In [None]:
import numpy as np
import pandas as pd
from pathlib import Path
import matplotlib.pyplot as plt
import matplotlib.gridspec as gridspec
from matplotlib.colors import LogNorm
from matplotlib.ticker import LogFormatterExponent
from DTA.enrichment_plotters import polar_plot, get_file_list, get_helices, read_rep
from DTA.polarDensity_helper import Coord_Get, get_header_info
from DTA.site_distributions import outline_site, make_symmetric_sites, combine_sites, plot_density, Site
from plotting import make_custom_colormap
my_cmap = make_custom_colormap()
plt.rcParams['axes.grid'] = False 

# Identify one or more sites from enrichment plots

## Where are the files?

In [None]:
lipids = ["POPG", "POPE"] # or the lipids of choice
leaflets = ['low', 'upp'] # analyze both leaflets (default)
root = Path("/path/to/files") 
replicas = ["rep1", "rep2", "rep3"] # replicas as identified in the "root" directory
helix_definitions = root.joinpath(replicas[2]) #where are the coordinates for the transmembrane helices?

## Boilerplate read and parse the files

In [None]:
enrichments = None
counts = None
helices_upr, helices_lwr = get_helices(helix_definitions)
for rep in replicas:
    reppath = root.joinpath(rep)
    file_list = get_file_list(reppath, lipids)
    rad, dr, dth, theta, radius, frames, Ntheta = Coord_Get(file_list[0])
    cts, rich = read_rep(file_list, lipids, leaflets, enrich=True)
    if counts is None:
        counts = cts
        enrichments = rich
    else:
        counts = counts+cts
        enrichments = enrichments+rich
    

counts = counts/len(replicas)
enrichments = enrichments/len(replicas)
thetas = np.unique(theta.flatten())

generic_settings ={'Ntheta':Ntheta,
                   'dr':dr, 
                   'dth':dth,
                   'exrho':1,
                   'frames':frames,
                   }



## Define some putative sites

In [None]:
site1def = {'theta_start':5, 
            'width':3, 
            'inner_r':24, 
            'outer_r':30, 
            'sitename':"Site 1 ",
            }

site2def = {'theta_start':9,
            'width':4,
            'inner_r':22,
            'outer_r':32,
            'sitename':"Site 2 ",
            }

dummy_sites_1 = make_symmetric_sites([], **site1def, **generic_settings)
dummy_sites_2 = make_symmetric_sites([], **site2def, **generic_settings)

## Plot enrichments (you may need to go back and update your site definitions)

In [None]:
# Remove pore density:
enrichments.at['POPE', 'low'][0:3,:]=0

fig, axes = polar_plot(enrichments, 
                       theta, 
                       radius, 
                       lipids, 
                       helices_lwr, 
                       helices_upr, 
                       colorbychain=False, 
                       vmin=0.75, 
                       vmax=1.5, 
                       vmid=1,
                       figheight=8,
                       figwidth=8,
                       cmap=my_cmap)

#this is where you decide which leaflet each site refers to 0==outer leaflet, 1==inner leaflet
for site in dummy_sites_1:
    axes[0] = outline_site(axes[0], site)

for site in dummy_sites_2:
     axes[1] = outline_site(axes[1], site)


fig.tight_layout()
plt.savefig(root.joinpath("ELIC_enrichments.pdf"), bbox_inches='tight')
plt.show()

# Get Accessible Area
This process should be done for each site.
1. Read in the data (update the user parameters according to your paths and leaflet of interest).
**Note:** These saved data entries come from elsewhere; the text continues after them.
import Summits.Ventures.PercRepro.SixThreeProfileB

/-!
# PercRepro — classifying a plane by its longest line (p2, gen 6)

mine-2 `MINE2-RLS.md` §19.7 Step 4 / §19.9: a plane `G` with `g ≥ 4` points and longest line through `m₁` points is
* GENERAL when `m₁ ≤ g − 3` (every profile entry `m` has `m + 3 ≤ g`: p3's `table_general` hypotheses);
* LINE + POINT when `m₁ = g − 1` — then the profile is exactly `{g − 1}`;
* TWO LINES when `m₁ = g − 2` — the two points off the long line span a line meeting it in at most one point, and
  the profile is `{g − 2}` (two disjoint lines, the second of size `2`) or `{g − 2, 3}` (two lines meeting).
`prof_classify` is the exhaustive statement; the profile identities let p3's special-family rows be applied verbatim.
-/

namespace PercRepro

namespace SixThree

open Finset ThmH

variable {α : Type*} [DecidableEq α] {M : Matroid α} [M.Finite]

/-- The lines of `M|G` with at least `3` points (the index set of the profile). -/
noncomputable def bigLines (M : Matroid α) [M.Finite] (G : Finset α) : Finset (Finset α) :=
  (linesOf M G).filter (fun L => 3 ≤ (L ∩ G).card)

/-- `prof = (bigLines).val.map (|· ∩ G|)`. -/
theorem prof_eq (G : Finset α) : prof M G = (bigLines M G).val.map (fun L => (L ∩ G).card) := rfl

/-- Two distinct lines of `M|G` share at most one point of `G`. -/
theorem card_inter_inter_le_one (hs : Simple M) {G L L' : Finset α} (hL : L ∈ linesOf M G) (hL' : L' ∈ linesOf M G)
    (hne : L ≠ L') : (L ∩ L' ∩ G).card ≤ 1 := by
  by_contra h
  push Not at h
  obtain ⟨u, hu, v, hv, huv⟩ := Finset.one_lt_card.1 h
  simp only [Finset.mem_inter] at hu hv
  exact hne (lines_eq_of_two_mem hs (Finset.mem_filter.1 hL).1 (Finset.mem_filter.1 hL').1 hu.1.1 hv.1.1 hu.1.2
    hv.1.2 huv)

/-- A line other than `L₀` meets `G` in at most `1 + |G ∖ L₀|` points. -/
theorem card_inter_le_of_ne (hs : Simple M) {G L₀ L : Finset α} (hL₀ : L₀ ∈ linesOf M G) (hL : L ∈ linesOf M G)
    (hne : L ≠ L₀) : (L ∩ G).card ≤ 1 + (G \ L₀).card := by
  have h1 := card_inter_inter_le_one hs hL hL₀ hne
  have hsub : L ∩ G ⊆ (L ∩ L₀ ∩ G) ∪ (G \ L₀) := by
    intro y hy
    rw [Finset.mem_inter] at hy
    rw [Finset.mem_union, Finset.mem_inter, Finset.mem_inter, Finset.mem_sdiff]
    by_cases hyL₀ : y ∈ L₀
    · exact Or.inl ⟨⟨hy.1, hyL₀⟩, hy.2⟩
    · exact Or.inr ⟨hy.2, hyL₀⟩
  calc (L ∩ G).card ≤ ((L ∩ L₀ ∩ G) ∪ (G \ L₀)).card := Finset.card_le_card hsub
    _ ≤ (L ∩ L₀ ∩ G).card + (G \ L₀).card := Finset.card_union_le _ _
    _ ≤ 1 + (G \ L₀).card := by omega

/-- **Line + point**: a line through `g − 1` points of `G` (`g ≥ 4`) is the only big line: `prof = {g − 1}`. -/
theorem prof_of_line_point (hs : Simple M) {G L₀ : Finset α} (hg4 : 4 ≤ G.card)
    (hL₀ : L₀ ∈ linesOf M G) (hk : (L₀ ∩ G).card = G.card - 1) : prof M G = {G.card - 1} := by
  classical
  have hoff : (G \ L₀).card = 1 := by
    have h := Finset.card_sdiff_add_card_inter G L₀
    rw [Finset.inter_comm, hk] at h
    omega
  have hbig : bigLines M G = {L₀} := by
    ext L
    unfold bigLines
    rw [Finset.mem_filter, Finset.mem_singleton]
    constructor
    · rintro ⟨hL, h3⟩
      by_contra hne
      have := card_inter_le_of_ne hs hL₀ hL hne
      omega
    · rintro rfl
      exact ⟨hL₀, by omega⟩
  rw [prof_eq, hbig]
  simp [hk]

/-- **Two lines**: a line through `g − 2` points of `G` (`g ≥ 5`) leaves two points `a, a′`; every other big line is the
line through `a, a′` with one point of `L₀`: `prof = {g − 2}` or `prof = {g − 2, 3}`. -/
theorem prof_of_two_lines (hs : Simple M) {G L₀ : Finset α} (hG : G ∈ planes M) (hg5 : 5 ≤ G.card)
    (hL₀ : L₀ ∈ linesOf M G) (hk : (L₀ ∩ G).card = G.card - 2) :
    prof M G = {G.card - 2} ∨ prof M G = {G.card - 2, 3} := by
  classical
  have hGg : G ⊆ gr M := (mem_planes.1 hG).1
  have hoff : (G \ L₀).card = 2 := by
    have h := Finset.card_sdiff_add_card_inter G L₀
    rw [Finset.inter_comm, hk] at h
    omega
  -- every other big line has exactly `3` points of `G` and contains `G ∖ L₀`
  have hother : ∀ L ∈ bigLines M G, L ≠ L₀ → (L ∩ G).card = 3 ∧ G \ L₀ ⊆ L := by
    intro L hL hne
    unfold bigLines at hL
    rw [Finset.mem_filter] at hL
    have hle := card_inter_le_of_ne hs hL₀ hL.1 hne
    refine ⟨by omega, ?_⟩
    by_contra hnot
    rw [Finset.not_subset] at hnot
    obtain ⟨y, hyG, hyL⟩ := hnot
    have h1 := card_inter_inter_le_one hs hL.1 hL₀ hne
    have hsub : L ∩ G ⊆ (L ∩ L₀ ∩ G) ∪ ((G \ L₀).erase y) := by
      intro z hz
      rw [Finset.mem_inter] at hz
      rw [Finset.mem_union, Finset.mem_inter, Finset.mem_inter, Finset.mem_erase, Finset.mem_sdiff]
      by_cases hzL₀ : z ∈ L₀
      · exact Or.inl ⟨⟨hz.1, hzL₀⟩, hz.2⟩
      · refine Or.inr ⟨?_, hz.2, hzL₀⟩
        rintro rfl
        exact hyL hz.1
    have := Finset.card_le_card hsub
    have h2 := Finset.card_union_le (L ∩ L₀ ∩ G) ((G \ L₀).erase y)
    have h3 := Finset.card_erase_of_mem hyG
    omega
  -- at most one other big line (two would share the two off-points)
  have hone : ((bigLines M G).erase L₀).card ≤ 1 := by
    rw [Finset.card_le_one]
    intro L hL L' hL'
    rw [Finset.mem_erase] at hL hL'
    obtain ⟨-, hsubL⟩ := hother L hL.2 hL.1
    obtain ⟨-, hsubL'⟩ := hother L' hL'.2 hL'.1
    obtain ⟨u, hu, v, hv, huv⟩ := Finset.one_lt_card.1 (show 1 < (G \ L₀).card by omega)
    have hLl : L ∈ linesOf M G := (Finset.mem_filter.1 hL.2).1
    have hL'l : L' ∈ linesOf M G := (Finset.mem_filter.1 hL'.2).1
    exact lines_eq_of_two_mem hs (Finset.mem_filter.1 hLl).1 (Finset.mem_filter.1 hL'l).1 (hsubL hu) (hsubL hv)
      (hsubL' hu) (hsubL' hv) huv
  have hL₀big : L₀ ∈ bigLines M G := by
    unfold bigLines; rw [Finset.mem_filter]; exact ⟨hL₀, by omega⟩
  rcases Nat.eq_zero_or_pos ((bigLines M G).erase L₀).card with h0 | hpos
  · left
    have hbig : bigLines M G = {L₀} := by
      rw [Finset.card_eq_zero] at h0
      have := Finset.insert_erase hL₀big
      rw [h0, Finset.insert_empty] at this
      exact this.symm
    rw [prof_eq, hbig]
    simp [hk]
  · right
    obtain ⟨L₁, hL₁⟩ := Finset.card_eq_one.1 (le_antisymm hone hpos)
    have hbig : bigLines M G = {L₀, L₁} := by
      have := Finset.insert_erase hL₀big
      rw [hL₁] at this
      rw [← this]
    have hL₁mem : L₁ ∈ (bigLines M G).erase L₀ := by rw [hL₁]; exact Finset.mem_singleton_self _
    rw [Finset.mem_erase] at hL₁mem
    obtain ⟨h3, -⟩ := hother L₁ hL₁mem.2 hL₁mem.1
    rw [prof_eq, hbig]
    have hne : L₀ ≠ L₁ := Ne.symm hL₁mem.1
    simp [Finset.insert_val, hne, hk, h3]

/-- **Classification** (`g ≥ 4`): general (every big line has `≤ g − 3` points), or line + point (`prof = {g − 1}`),
or two lines (`prof = {g − 2}` or `{g − 2, 3}`, `g ≥ 5`). -/
theorem prof_classify (hs : Simple M) {G : Finset α} (hG : G ∈ planes M) (hg4 : 4 ≤ G.card) :
    (∀ m ∈ prof M G, m + 3 ≤ G.card) ∨ prof M G = {G.card - 1} ∨
      (5 ≤ G.card ∧ (prof M G = {G.card - 2} ∨ prof M G = {G.card - 2, 3})) := by
  classical
  by_cases hgen : ∀ m ∈ prof M G, m + 3 ≤ G.card
  · exact Or.inl hgen
  · right
    push Not at hgen
    obtain ⟨m, hm, hmg⟩ := hgen
    have hb := prof_mem_bounds hG hm
    rw [prof_eq, Multiset.mem_map] at hm
    obtain ⟨L₀, hL₀, rfl⟩ := hm
    rw [Finset.mem_val] at hL₀
    have hL₀' : L₀ ∈ linesOf M G := (Finset.mem_filter.1 hL₀).1
    rcases (show (L₀ ∩ G).card = G.card - 1 ∨ (L₀ ∩ G).card = G.card - 2 by omega) with h1 | h2
    · exact Or.inl (prof_of_line_point hs hg4 hL₀' h1)
    · have hg5 : 5 ≤ G.card := by
        have := (Finset.mem_filter.1 hL₀).2
        omega
      exact Or.inr ⟨hg5, prof_of_two_lines hs hG hg5 hL₀' h2⟩

end SixThree

end PercRepro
If you have replicas or symmetric sites, you can load all of them and try to minimize the RMSE of your estimate.
2. Get the total area of the site. This is your initial guess.
3. Get/read the bulk bead distribution
4. Calculate the accessible area and compare to your guess
5. If the accessible area remains very similar to your guess, you're done. Otherwise, try a guess that's closer to the estimated accessible area and go back to 3.

## Step 1: Read data

In [None]:
# User parameters
lipid = "DPPC"
leaf = "upp"
the_site_def = site1def
data_root = Path("/Users/ezry/Projects/ELIC_DPPC/elicPE17_DPPC/")
fpath = data_root.joinpath(f"{lipid}.dat.{leaf}.dat")

In [None]:
num_mol,avg_A,beads,exrho,avg_chain = get_header_info(fpath)
the_data = np.loadtxt(fpath, skiprows=1)
rad, dr, dth, theta, radius, frames, Ntheta = Coord_Get(fpath)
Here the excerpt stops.